Vrijdagmiddag kwam Lilianne Ploumen, Minister voor Buitenlandse Handel en Ontwikkelingssamenwerking, met haar antwoorden op de vragen van Agnes Mulder (CDA) over de besteding van het revolverende fonds. Ploumen: ‘Voor een antwoord op vragen betreffende de aard van de te financieren programma’s is het nu nog te vroeg.’

Over de besteding van het nog op te richten revolverende fonds van 750 miljoen, dat in de jaren 2014-2016 zal worden gefinancierd uit het huidige ontwikkelingssamenwerkingsbudget, bestaan duidelijke meningsverschillen in de Kamer. Velen zijn kritisch over het fonds, wat ook op de Afrikadag naar voren kwam. Op 9 november vroeg Agnes Mulder (CDA) in een Kamerbrief aan Lilianne Ploumen of zij op de hoogte is van deze uiteenlopende opinies wat betreft het fonds. Zij stelde de nieuwe minister een aantal kritische vragen.

Eensluidende visie?

Zo vraagt Mulder in de Kamerbrief of er al een ‘eensluidende’ kabinetsvisie is op de besteding van het fonds. Ploumen bevestigt dat deze visie er is: ‘ Het fonds zal Nederlandse expertise en de behoeften van ontwikkelingslanden aan elkaar verbinden en het ondernemingsklimaat in ontwikkelingslanden versterken op terreinen die zowel het Nederlandse als het lokale midden- en kleinbedrijf (mkb) ten goede komen.’

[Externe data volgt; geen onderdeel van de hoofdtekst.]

/-- **Leaf soundness, outside**: a passing `n` leaf puts the closed block strictly above `e`. [cite: Moore1966, Theorem 3.1, §4.4] -/
theorem lt_of_leafOut (hK : 0 < K) (hev : K % 2 = 0) (hT : CosEnclZ K cl ch) (hS : hZOK S = true) {mv : Bool}
    {a0 a1 b0 b1 : ℕ} (ha : a0 ≤ a1) (hb : b0 ≤ b1) (h : (n mv).check K cl ch S e a0 a1 b0 b1 = true)
    {kx ky : ℝ} (hx1 : gridPt K a0 ≤ kx) (hx2 : kx ≤ gridPt K a1) (hy1 : gridPt K b0 ≤ ky) (hy2 : ky ≤ gridPt K b1) :
    (e : ℝ) < ipBandK S kx ky := by
  have henc := (blockEnclZ_sound hK hev hT hS mv ha hb hx1 hx2 hy1 hy2).1
  simp only [check, decide_eq_true_eq] at h
  have h' := (Rat.cast_lt (K := ℝ)).2 h
  push_cast at h'
  rw [cast_cellScaleQ] at h'
  have hsc := cellScale_pos hK
  nlinarith
/-! ## §1 The four stub STATEMENTS (named propositions, `@[stub "birth"]` obligation nodes = the admissible hypotheses of
`ChirallyAnchoredQCDTwo_of`; `N_f = 2`; verbatim sub-formulas of the route file).  The tags are LIVE in the registrar's
work copy `bc/ChirallyAnchoredQCDTwo_birth.lean` (byte-identical otherwise), on which `ledger skeleton check … --crux
stmt-QuantumFields-17306` reported OK (closed=True, 4 stubs registered); they are commented in this tree copy because crux
workfiles may not carry gate-reserved attributes. -/

/-- **Statement of stub S1 — pinned degenerate-doublet anchors — THE `N_f = 2` LATTICE HEART** (∃-form).  There are a two-flavour
regularisation `reg` and a corner sequence `mc` such that: eventually in `k`, `mc k` is the least upper bound of the
degenerate bare Wilson masses at which lattice QCD at coupling `β_k` is NOT massive (EulerDescent's intrinsic corner);
`(m_crit(k) − mc(k))·Z_m(k)/a_k → 0` (the pin); `HasMassScaling`; two-loop `HasAsymptoticScaling`; `m_crit(k) > −1`
eventually (Lüscher positivity range); AND for every renormalised mass `η > 0` the DEGENERATE doublet `(η, η)` carries
the route's ray certificate (eventually in `k`, every flavour-blind upward shift `t ≥ 0` of its bare tuple clusters at
some lattice rate `δ(k,t) > 0`, uniformly over all pairs of gauge-invariant local observables and all large tori) and a
uniform lattice gap `(reg.scheme (η,η) 0 0).HasLatticeMassGap Δ` for some `Δ > 0`.  The weight at every doublet used
is `det D_W(m)² ≥ 0`.  Open (light two-flavour Wilson lattice QCD gapped uniformly along an asymptotically free
sequence; fixed-`k` clustering along heavy rays is proved only at strong coupling / small `κ`). [folklore] -/
-- @[stub "birth"] (tag LIVE in the registrar seat's registered work copy `bc/ChirallyAnchoredQCDTwo_birth.lean`, on which `ledger skeleton check` ran; commented here: crux workfiles may not carry gate-reserved attributes)
def PinnedDoubletAnchors : Prop :=
  ∃ (reg : QCDRegularisation 2) (mc : ℕ → ℝ),
      (∀ᶠ k in atTop, IsLUB {μ : ℝ | ¬ (∀ (R R' : ℕ) (A : QCDLatticeObservable 2 R)
          (B : QCDLatticeObservable 2 R'), ∃ (C δ : ℝ) (S₀ : ℕ), 0 < δ ∧ ∀ S : ℕ, S₀ ≤ S → ∀ n : ℕ, n ≤ S →
            ‖qcdLatticeConnectedCorr (reg.β k) (2 * S + 1) (fun _ : Fin 2 => μ) A B n‖ ≤
              C * Real.exp (-(δ * n)))} (mc k)) ∧
      Tendsto (fun k => (reg.mcrit k - mc k) * reg.Zm k / reg.a k) atTop (nhds 0) ∧
      reg.HasMassScaling ∧ (reg.scheme 0 0 0).HasAsymptoticScaling ∧
      (∀ᶠ k in atTop, (-1 : ℝ) < reg.mcrit k) ∧
      ∀ η : ℝ, 0 < η →
        (∀ᶠ k in atTop, ∀ t : ℝ, 0 ≤ t → ∃ δ : ℝ, 0 < δ ∧ ∀ (R R' : ℕ) (A : QCDLatticeObservable 2 R)
            (B : QCDLatticeObservable 2 R'), ∃ (C : ℝ) (S₀ : ℕ), ∀ S : ℕ, S₀ ≤ S → ∀ n : ℕ, n ≤ S →
              ‖qcdLatticeConnectedCorr (reg.β k) (2 * S + 1)
                  (fun f => (reg.scheme (fun _ : Fin 2 => η) 0 0).mq f k + t) A B n‖ ≤
                C * Real.exp (-(δ * n))) ∧
        ∃ Δ : ℝ, 0 < Δ ∧ (reg.scheme (fun _ : Fin 2 => η) 0 0).HasLatticeMassGap Δ

/-- **Statement of stub S2 — chiral softness of the pinned two-flavour corner — THE GOLDSTONE INPUT** (∀-form).  Every two-flavour
regularisation pinned at the intrinsic corner (corner, pin, `HasMassScaling`, asymptotic scaling, `m_crit > −1`
eventually) is chiral at zero: for every `ε > 0` some positive tuple has no uniform lattice gap `ε` (the gap closes as
`m → 0⁺`: Goldstone law if chiral symmetry breaks, anomaly matching otherwise; true in both Sharpe–Singleton
scenarios).  Literally the `N_f = 2` instance `EulerDescent.ChiralCornerSoftness 2 (Or.inl rfl)` of item
stmt-QuantumFields-16902 (refuter-checked 2026-08-16), stated inline. [folklore] -/
-- @[stub "birth"] (tag LIVE in the registrar seat's registered work copy `bc/ChirallyAnchoredQCDTwo_birth.lean`, on which `ledger skeleton check` ran; commented here: crux workfiles may not carry gate-reserved attributes)
def ChiralCornerSoftnessTwo : Prop :=
  ∀ (reg : QCDRegularisation 2) (mc : ℕ → ℝ),
      (∀ᶠ k in atTop, IsLUB {μ : ℝ | ¬ (∀ (R R' : ℕ) (A : QCDLatticeObservable 2 R)
          (B : QCDLatticeObservable 2 R'), ∃ (C δ : ℝ) (S₀ : ℕ), 0 < δ ∧ ∀ S : ℕ, S₀ ≤ S → ∀ n : ℕ, n ≤ S →
            ‖qcdLatticeConnectedCorr (reg.β k) (2 * S + 1) (fun _ : Fin 2 => μ) A B n‖ ≤
              C * Real.exp (-(δ * n)))} (mc k)) →
      Tendsto (fun k => (reg.mcrit k - mc k) * reg.Zm k / reg.a k) atTop (nhds 0) →
      reg.HasMassScaling → (reg.scheme 0 0 0).HasAsymptoticScaling →
      (∀ᶠ k in atTop, (-1 : ℝ) < reg.mcrit k) →
      reg.IsChiralAtZero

Hierbij refereert Ploumen aan de motie van Slob, die op 14 november 2012 met een grote Kamermeerderheid is aangenomen en volgens Ploumen als ondersteuning zal dienen van het voorgenomen kabinetsbeleid. De motie ‘verzoekt de regering, zeker te stellen dat het nieuwe revolverende fonds in samenwerking met het Nederlandse mkb, ngo’s en de kennisinstellingen wordt vormgegeven, dat het ontwikkelingsrelevant is, dat het ten goede komt aan mkb-bedrijven in ontwikkelingslanden en dat deze bedrijven voldoen aan de normen van maatschappelijk verantwoord ondernemen door naleving van de OESO-richtlijnen.’

Te vroeg

Daarnaast vraagt Mulder aan Ploumen of zij de mening deelt dat duurzame groei in ontwikkelingslanden de belangrijkste voorwaarde moet zijn voor een lening uit het fonds, maar dat waar mogelijk Nederlandse ondernemers hieraan een bijdrage moeten kunnen leveren. Ook is zij benieuwd of de investeringen uit het fonds ter versterking zullen dienen van de vier speerpunten – veiligheid en rechtsorde, water, voedselzekerheid, seksuele en reproductieve gezondheid en rechten (SRGR). En kan Ploumen al meer duidelijkheid geven over de voorwaarden voor besteding uit het fonds?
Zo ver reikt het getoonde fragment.